Collected data entries
import Summits.Ventures.DiscreteObjects.Hadamard.Order167CentralizerFree668
import Summits.Ventures.DiscreteObjects.Hadamard.Order167Normalizer668

/-!
# H(668): the normaliser of an element of order 167 — every normalising automorphism centralises or inverts, its square
# centralises, its pair order is `1, 2, 4, 167` or `334`, its fourth power lies in `⟨σ⟩` (kernel)

Framing: lottery ticket; floor = certified bounds/negative ranges.

Cell pub-namedobj (venture DiscreteObjects), target (H), hadamard gen 21.  Companion of `Order167CentralizerFree668` (the
centraliser `C(σ)` of a signed automorphism `σ = (π, κ, d, e)` of pair order `167` of an H(668) acts freely, has pair orders
`∣ 334`, squares into `⟨σ⟩`, index `≤ 4` over `±⟨σ⟩`) and of gen 20's `Order167Normalizer668` (a normalising
`τ = (π', κ', d', e')`, `π'π = π^μ π'`, `κ'κ = κ^μ κ'`, has `μ² ≡ 1 (mod 167)`).  Kernel consequences:
* `norm_mul`: normalising permutations compose with product multiplier (tool).
* **`hadamard668_order167_normalizer_dichotomy`**: `τ` CENTRALISES `σ` (`π'π = ππ'`, `κ'κ = κκ'`) or INVERTS it
  (`(μ : ZMod 167) = -1`); **`hadamard668_order167_normalizer_mul_centralizes`**: the product of two inverting normalisers
  centralises — `N(⟨σ⟩)/C(σ) ≤ C₂` as a literal kernel statement.
* **`hadamard668_order167_normalizer_sq_centralizes`**: `τ²` centralises `σ`; hence (`centralizer167_orderOf_dvd`)
  **`hadamard668_order167_normalizer_orderOf`**: `orderOf (π', κ') ∣ 668` and `≠ 668` (gen 12), i.e. the pair order of a
  normalising automorphism is `1, 2, 4, 167` or `334` (`hadamard668_order167_normalizer_orderOf_mem`);
  **`hadamard668_order167_normalizer_pow4_mem`**: `(π'⁴, κ'⁴) = (π^c, κ^c)` for some `c`;
  **`hadamard668_order167_normalizer_free_of_sq_ne_one`**: if `(π'², κ'²) ≠ (1,1)` then `τ` fixes no row and no column
  (only inverting elements of pair order `2` — block reversals — can have fixed points).
So, with `|C(σ) : ±⟨σ⟩| ≤ 4` (gen 21) and `N/C ≤ C₂`: **`|N(⟨σ⟩) : ±⟨σ⟩| ≤ 8`**, every element of `N(⟨σ⟩)` has order dividing
`4·167` as a pair; the `167`-local structure of Aut± of a hypothetical H(668) is that of the Williamson array (`Q₈ ⋊ C₂`
over `C₁₆₇`) or smaller.  STRUCTURE only; no automorphism order and no Hadamard order is excluded; H(668) untouched;
HITS 0/4.  Ours; no `sorry`, no definitions, default heartbeats.
-/

namespace Summit.Ventures.DiscreteObjects.Hadamard

open Finset BigOperators Matrix

open Literature.Combinatorics.Designs.GoethalsSeidel (IsHadamardMatrix)

variable {ι : Type*} [Fintype ι] [DecidableEq ι]

/-! ### tool: normalising permutations compose -/

omit [Fintype ι] [DecidableEq ι] in
/-- if `ψ₁ π = π^μ₁ ψ₁` and `ψ₂ π = π^μ₂ ψ₂` then `(ψ₁ ψ₂) π = π^(μ₁ μ₂) (ψ₁ ψ₂)` -/
lemma norm_mul {π ψ₁ ψ₂ : Equiv.Perm ι} {μ₁ μ₂ : ℕ} (h₁ : ψ₁ * π = π ^ μ₁ * ψ₁) (h₂ : ψ₂ * π = π ^ μ₂ * ψ₂) :
    (ψ₁ * ψ₂) * π = π ^ (μ₁ * μ₂) * (ψ₁ * ψ₂) := by
  rw [mul_assoc, h₂, ← mul_assoc, norm_comm_pow h₁ μ₂, mul_assoc]

omit [Fintype ι] [DecidableEq ι] in
/-- a normalising permutation whose multiplier is `≡ 1` modulo the exponent commutes -/
lemma commute_of_norm_natCast_eq_one {π ψ : Equiv.Perm ι} {n μ : ℕ} (hπ : π ^ n = 1) (hn : ψ * π = π ^ μ * ψ)
    (hμ : (μ : ZMod n) = 1) : Commute ψ π := by
  have h1 : π ^ μ = π ^ 1 := pow_eq_pow_of_natCast_eq_n hπ (by rw [hμ, Nat.cast_one])
  rw [h1, pow_one] at hn
  exact hn

section normalizer
variable {H : Matrix ι ι ℤ} (hH : IsHadamardMatrix H) (hι : Fintype.card ι = 668)
  {π κ π' κ' : Equiv.Perm ι} {d e d' e' : ι → ℤ} (haut : IsSignedAut H π κ d e)
  (hπ : π ^ 167 = 1) (hκ : κ ^ 167 = 1) (hne : π ≠ 1 ∨ κ ≠ 1) (haut' : IsSignedAut H π' κ' d' e')
  {μ : ℕ} (hnπ : π' * π = π ^ μ * π') (hnκ : κ' * κ = κ ^ μ * κ')
include hH hι haut hπ hκ hne haut' hnπ hnκ

/-- **dichotomy: a normalising automorphism centralises or inverts** (`μ ≡ 1` gives commuting parts; otherwise `μ ≡ -1`). -/
theorem hadamard668_order167_normalizer_dichotomy :
    (Commute π' π ∧ Commute κ' κ) ∨ (μ : ZMod 167) = -1 := by
  haveI : Fact (Nat.Prime 167) := ⟨by norm_num⟩
  have hsq := hadamard668_order167_normalizer_sq_eq_one_general hH hι haut hπ hκ hne haut' hnπ hnκ
  rcases sq_eq_one_iff.mp hsq with h | h
  · exact Or.inl ⟨commute_of_norm_natCast_eq_one hπ hnπ h, commute_of_norm_natCast_eq_one hκ hnκ h⟩
  · exact Or.inr h

/-- **the square of a normalising automorphism centralises** (`μ² ≡ 1`). -/
theorem hadamard668_order167_normalizer_sq_centralizes : Commute (π' ^ 2) π ∧ Commute (κ' ^ 2) κ := by
  have hsq := hadamard668_order167_normalizer_sq_eq_one_general hH hι haut hπ hκ hne haut' hnπ hnκ
  have hμ : ((μ ^ 2 : ℕ) : ZMod 167) = 1 := by rw [Nat.cast_pow, hsq]
  exact ⟨commute_of_norm_natCast_eq_one hπ (norm_pow_left hnπ 2) hμ,
    commute_of_norm_natCast_eq_one hκ (norm_pow_left hnκ 2) hμ⟩

/-- **pair orders in the normaliser of an element of order 167**: `orderOf (π', κ') ∣ 668` and `≠ 668`. -/
theorem hadamard668_order167_normalizer_orderOf :
    orderOf ((π', κ') : Equiv.Perm ι × Equiv.Perm ι) ∣ 668 ∧ orderOf ((π', κ') : Equiv.Perm ι × Equiv.Perm ι) ≠ 668 := by
  obtain ⟨hc, hc'⟩ := hadamard668_order167_normalizer_sq_centralizes hH hι haut hπ hκ hne haut' hnπ hnκ
  obtain ⟨h1, h2⟩ := centralizer167_pow_334 hH hι haut hπ hκ hne (isSignedAut_pow haut' 2) hc hc'
  refine ⟨orderOf_dvd_of_pow_eq_one ?_, hadamard668_signedAut_orderOf_ne_668 hH hι π' κ' d' e' haut'⟩
  rw [Prod.pow_mk, Prod.mk_eq_one, show (668 : ℕ) = 2 * 334 by norm_num, pow_mul, pow_mul]
  exact ⟨h1, h2⟩

/-- the pair order of a normalising automorphism is `1, 2, 4, 167` or `334` -/
theorem hadamard668_order167_normalizer_orderOf_mem :
    orderOf ((π', κ') : Equiv.Perm ι × Equiv.Perm ι) ∈ ({1, 2, 4, 167, 334} : Finset ℕ) := by
  obtain ⟨hdvd, hne668⟩ := hadamard668_order167_normalizer_orderOf hH hι haut hπ hκ hne haut' hnπ hnκ
  have hmem : orderOf ((π', κ') : Equiv.Perm ι × Equiv.Perm ι) ∈ Nat.divisors 668 :=
    Nat.mem_divisors.mpr ⟨hdvd, by norm_num⟩
  have hdiv : Nat.divisors 668 = {1, 2, 4, 167, 334, 668} := by decide
  rw [hdiv] at hmem
  simp only [Finset.mem_insert, Finset.mem_singleton] at hmem ⊢
  omega

/-- **fourth powers of normalising elements are powers of `σ`**: `(π'⁴, κ'⁴) = (π^c, κ^c)`. -/
theorem hadamard668_order167_normalizer_pow4_mem : ∃ c : ℕ, π' ^ 4 = π ^ c ∧ κ' ^ 4 = κ ^ c := by
  obtain ⟨hc, hc'⟩ := hadamard668_order167_normalizer_sq_centralizes hH hι haut hπ hκ hne haut' hnπ hnκ
  obtain ⟨c, h1, h2⟩ := hadamard668_order167_centralizer_sq_mem hH hι haut hπ hκ hne (isSignedAut_pow haut' 2) hc hc'
  refine ⟨c, ?_, ?_⟩
  · rw [show (4 : ℕ) = 2 * 2 by norm_num, pow_mul, h1]
  · rw [show (4 : ℕ) = 2 * 2 by norm_num, pow_mul, h2]

/-- **normalising elements whose square is non-trivial fix no row and no column** (their square is a non-trivial
centralising element, which acts freely). -/
theorem hadamard668_order167_normalizer_free_of_sq_ne_one (hsq : π' ^ 2 ≠ 1 ∨ κ' ^ 2 ≠ 1) :
    (∀ x, π' x ≠ x) ∧ (∀ y, κ' y ≠ y) := by
  obtain ⟨hc, hc'⟩ := hadamard668_order167_normalizer_sq_centralizes hH hι haut hπ hκ hne haut' hnπ hnκ
  obtain ⟨hr, hcol⟩ := hadamard668_order167_centralizer_free hH hι haut hπ hκ hne (isSignedAut_pow haut' 2) hc hc' hsq
  exact ⟨fun x hx => hr x (perm_pow_apply_of_fixed π' hx 2), fun y hy => hcol y (perm_pow_apply_of_fixed κ' hy 2)⟩

end normalizer

section quotient
variable {H : Matrix ι ι ℤ} (hH : IsHadamardMatrix H) (hι : Fintype.card ι = 668)
  {π κ : Equiv.Perm ι} {d e : ι → ℤ} (haut : IsSignedAut H π κ d e)
  (hπ : π ^ 167 = 1) (hκ : κ ^ 167 = 1) (hne : π ≠ 1 ∨ κ ≠ 1)
include hH hι haut hπ hκ hne

/-- **`N/C ≤ C₂`: the product of two normalising automorphisms that do not centralise `σ` centralises `σ`.** -/
theorem hadamard668_order167_normalizer_mul_centralizes {π₁ κ₁ π₂ κ₂ : Equiv.Perm ι} {d₁ e₁ d₂ e₂ : ι → ℤ}
    (h₁ : IsSignedAut H π₁ κ₁ d₁ e₁) (h₂ : IsSignedAut H π₂ κ₂ d₂ e₂) {μ₁ μ₂ : ℕ}
    (hn₁ : π₁ * π = π ^ μ₁ * π₁) (hn₁' : κ₁ * κ = κ ^ μ₁ * κ₁) (hn₂ : π₂ * π = π ^ μ₂ * π₂)
    (hn₂' : κ₂ * κ = κ ^ μ₂ * κ₂) (hnc₁ : ¬ (Commute π₁ π ∧ Commute κ₁ κ)) (hnc₂ : ¬ (Commute π₂ π ∧ Commute κ₂ κ)) :
    Commute (π₁ * π₂) π ∧ Commute (κ₁ * κ₂) κ := by
  have hμ₁ : (μ₁ : ZMod 167) = -1 :=
    (hadamard668_order167_normalizer_dichotomy hH hι haut hπ hκ hne h₁ hn₁ hn₁').resolve_left hnc₁
  have hμ₂ : (μ₂ : ZMod 167) = -1 :=
    (hadamard668_order167_normalizer_dichotomy hH hι haut hπ hκ hne h₂ hn₂ hn₂').resolve_left hnc₂
  have hμ : ((μ₁ * μ₂ : ℕ) : ZMod 167) = 1 := by rw [Nat.cast_mul, hμ₁, hμ₂]; ring
  exact ⟨commute_of_norm_natCast_eq_one hπ (norm_mul hn₁ hn₂) hμ, commute_of_norm_natCast_eq_one hκ (norm_mul hn₁' hn₂') hμ⟩

/-- multiplier form: a permutation pair `(π₁, κ₁)` normalising with multiplier `μ₁` and a normalising signed automorphism
with multiplier `μ₂ ≡ μ₁ (mod 167)` have a centralising product -/
theorem hadamard668_order167_normalizer_mul_centralizes' {π₁ κ₁ π₂ κ₂ : Equiv.Perm ι} {d₂ e₂ : ι → ℤ}
    (h₂ : IsSignedAut H π₂ κ₂ d₂ e₂) {μ₁ μ₂ : ℕ}
    (hn₁ : π₁ * π = π ^ μ₁ * π₁) (hn₁' : κ₁ * κ = κ ^ μ₁ * κ₁) (hn₂ : π₂ * π = π ^ μ₂ * π₂)
    (hn₂' : κ₂ * κ = κ ^ μ₂ * κ₂) (hμ : (μ₁ : ZMod 167) = (μ₂ : ZMod 167)) :
    Commute (π₁ * π₂) π ∧ Commute (κ₁ * κ₂) κ := by
  have hsq := hadamard668_order167_normalizer_sq_eq_one_general hH hι haut hπ hκ hne h₂ hn₂ hn₂'
  have hμ' : ((μ₁ * μ₂ : ℕ) : ZMod 167) = 1 := by rw [Nat.cast_mul, hμ, ← pow_two, hsq]
  exact ⟨commute_of_norm_natCast_eq_one hπ (norm_mul hn₁ hn₂) hμ',
    commute_of_norm_natCast_eq_one hκ (norm_mul hn₁' hn₂') hμ'⟩

end quotient

end Summit.Ventures.DiscreteObjects.Hadamard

TASK ITEM
Lines in the records above that carry the word "section" are to be located and copied.

EXERCISE ANSWER
section normalizer
section quotient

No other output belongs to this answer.